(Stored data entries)

/-- ★ **DLR uniqueness at `6(d−1) C |β| < 1`, every compact gauge group** (Föllmer's Dobrushin theorem in the
Vasserstein form for the discrete weight; Urysohn metric on `G` for the measurability bookkeeping, as in file 1).
[cite: Follmer1988, Ch. I Uniqueness theorem (2.9)] -/
theorem subsingleton_ymGibbsMeasures_sharp (hρ : Continuous ρ) {C : ℝ} (hC0 : 0 ≤ C)
    (hC : ∀ (z : Site d) (i j : Fin d) (U : LGConfig d G), |plaquetteObs ρ z i j U| ≤ C) {β : ℝ}
    (hβ : 6 * ((d - 1 : ℕ) : ℝ) * C * |β| < 1) :
    (ymGibbsMeasures (d := d) ρ β).Subsingleton := by
  letI m : MetricSpace G := TopologicalSpace.metrizableSpaceMetric G
  have hγ : IsSpecification (ymSpecification (d := d) ρ β) := isSpecification_ymSpecification_of_t2Space ρ hρ β
  have hKR := isKRContraction_ymSpecification_sharp (d := d) ρ hρ hC0 hC β
  obtain ⟨D, hD⟩ : ∃ D : ℝ, ∀ a b : G, dist a b ≤ D := by
    obtain ⟨D, hD⟩ := (isCompact_univ (X := G)).isBounded.subset_closedBall (1 : G)
    refine ⟨D + D, fun a b => ?_⟩
    have ha := hD (Set.mem_univ a)
    have hb := hD (Set.mem_univ b)
    rw [Metric.mem_closedBall] at ha hb
    calc dist a b ≤ dist a 1 + dist 1 b := dist_triangle _ _ _
      _ ≤ D + D := by rw [dist_comm 1 b]; exact add_le_add ha hb
  have hD0 : 0 ≤ D := dist_nonneg.trans (hD 1 1)
  exact subsingleton_gibbsMeasures_of_isKRContraction (M := G) hγ hKR (fun _ _ => zero_le_one)
    (fun _ _ => le_rfl) id (by rw [MeasurableSpace.comap_id]) hD0 (fun a b => by simpa using hD a b)
    (by positivity) hβ (fun x => row_sum_le_sharp hC0 x)

/-- ★ **`|𝒢(β)| = 1` at `6(d−1) C |β| < 1`, every compact gauge group.** [folklore] -/
theorem hasUniqueGibbsMeasure_sharp (hρ : Continuous ρ) {C : ℝ} (hC0 : 0 ≤ C)
    (hC : ∀ (z : Site d) (i j : Fin d) (U : LGConfig d G), |plaquetteObs ρ z i j U| ≤ C) {β : ℝ}
    (hβ : 6 * ((d - 1 : ℕ) : ℝ) * C * |β| < 1) :
    HasUniqueGibbsMeasure (ymSpecification (d := d) ρ β) :=
  ⟨subsingleton_ymGibbsMeasures_sharp ρ hρ hC0 hC hβ, ymGibbsMeasures_nonempty ρ hρ β⟩
import Summits.HubbardSuperconductivity.HubbardSuperconductivity.Theorems.AnisotropyChordTransferFibre3FinXBSym

/-!
# Route `AnisotropyChord` / H0 rotor rung: FIN exact-block row-`N₁` certificate at `L = 19` — cell facts, part `l`

Kernel facts `xbCellAny 19 (49/50) la lb c = true` (via the symmetric-table evaluator `xbCellAnyW` of `…FinXBSym`: `rw [← xbCellAnyW_eq]; decide +kernel`, zero data) for 3 λ-cells of the per-`L` cover
(`…FinXBCover.xbCheck`; cell design: p3 g5 scratch `xb_design.py`, float mirror `xb_mirror.py`); assembled in `…FinXBNineteen`.
Prover seat `hubbard-h0-rotor-p3` g5; helper for piece A = stmt-HubbardSuperconductivity-23918 of rung 19089 (`--supports`, helper class).
WHAT THIS IS NOT: nothing here proves superconductivity in the Hubbard model (rotor TARGET as worded stays FALSE, g15 verdict); kernel facts for the FIN certificate of ONE hypothesis (row `N₁`) of ONE conditional reduction.  Tree imports only; no sorry, no new axioms.
-/

set_option linter.dupNamespace false

namespace Summit.HubbardSuperconductivity.HubbardSuperconductivity.Theorems.AnisotropyChord.Transfer.Fibre3

namespace FinXB

set_option maxHeartbeats 4000000 in
/-- kernel fact: cell 47 at `L = 19` (certified, c = (1/2 : ℚ)). [folklore] -/
theorem xb19_47 : xbCellAny 19 (49/50 : ℚ) 1172982391854149 1243361335365399 (1/2 : ℚ) = true := by
  rw [← xbCellAnyW_eq]
  decide +kernel

set_option maxHeartbeats 4000000 in
/-- kernel fact: cell 48 at `L = 19` (certified, c = (1/2 : ℚ)). [folklore] -/
theorem xb19_48 : xbCellAny 19 (49/50 : ℚ) 1243361335365399 1317963015487324 (1/2 : ℚ) = true := by
  rw [← xbCellAnyW_eq]
  decide +kernel

set_option maxHeartbeats 4000000 in
/-- kernel fact: cell 49 at `L = 19` (certified, c = (1/2 : ℚ)). [folklore] -/
theorem xb19_49 : xbCellAny 19 (49/50 : ℚ) 1317963015487324 1397040796416564 (1/2 : ℚ) = true := by
  rw [← xbCellAnyW_eq]
  decide +kernel

end FinXB

end Summit.HubbardSuperconductivity.HubbardSuperconductivity.Theorems.AnisotropyChord.Transfer.Fibre3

▸ **Task to carry out**
Please transcribe only the lines in the records above running from the line that has "19 (49/50) la" through the line that has "fact: cell 48", both included, exactly as they appear.

▸ **Written response**
Kernel facts `xbCellAny 19 (49/50) la lb c = true` (via the symmetric-table evaluator `xbCellAnyW` of `…FinXBSym`: `rw [← xbCellAnyW_eq]; decide +kernel`, zero data) for 3 λ-cells of the per-`L` cover
(`…FinXBCover.xbCheck`; cell design: p3 g5 scratch `xb_design.py`, float mirror `xb_mirror.py`); assembled in `…FinXBNineteen`.
Prover seat `hubbard-h0-rotor-p3` g5; helper for piece A = stmt-HubbardSuperconductivity-23918 of rung 19089 (`--supports`, helper class).
WHAT THIS IS NOT: nothing here proves superconductivity in the Hubbard model (rotor TARGET as worded stays FALSE, g15 verdict); kernel facts for the FIN certificate of ONE hypothesis (row `N₁`) of ONE conditional reduction.  Tree imports only; no sorry, no new axioms.
-/

set_option linter.dupNamespace false

namespace Summit.HubbardSuperconductivity.HubbardSuperconductivity.Theorems.AnisotropyChord.Transfer.Fibre3

namespace FinXB

set_option maxHeartbeats 4000000 in
/-- kernel fact: cell 47 at `L = 19` (certified, c = (1/2 : ℚ)). [folklore] -/
theorem xb19_47 : xbCellAny 19 (49/50 : ℚ) 1172982391854149 1243361335365399 (1/2 : ℚ) = true := by
  rw [← xbCellAnyW_eq]
  decide +kernel

set_option maxHeartbeats 4000000 in
/-- kernel fact: cell 48 at `L = 19` (certified, c = (1/2 : ℚ)). [folklore] -/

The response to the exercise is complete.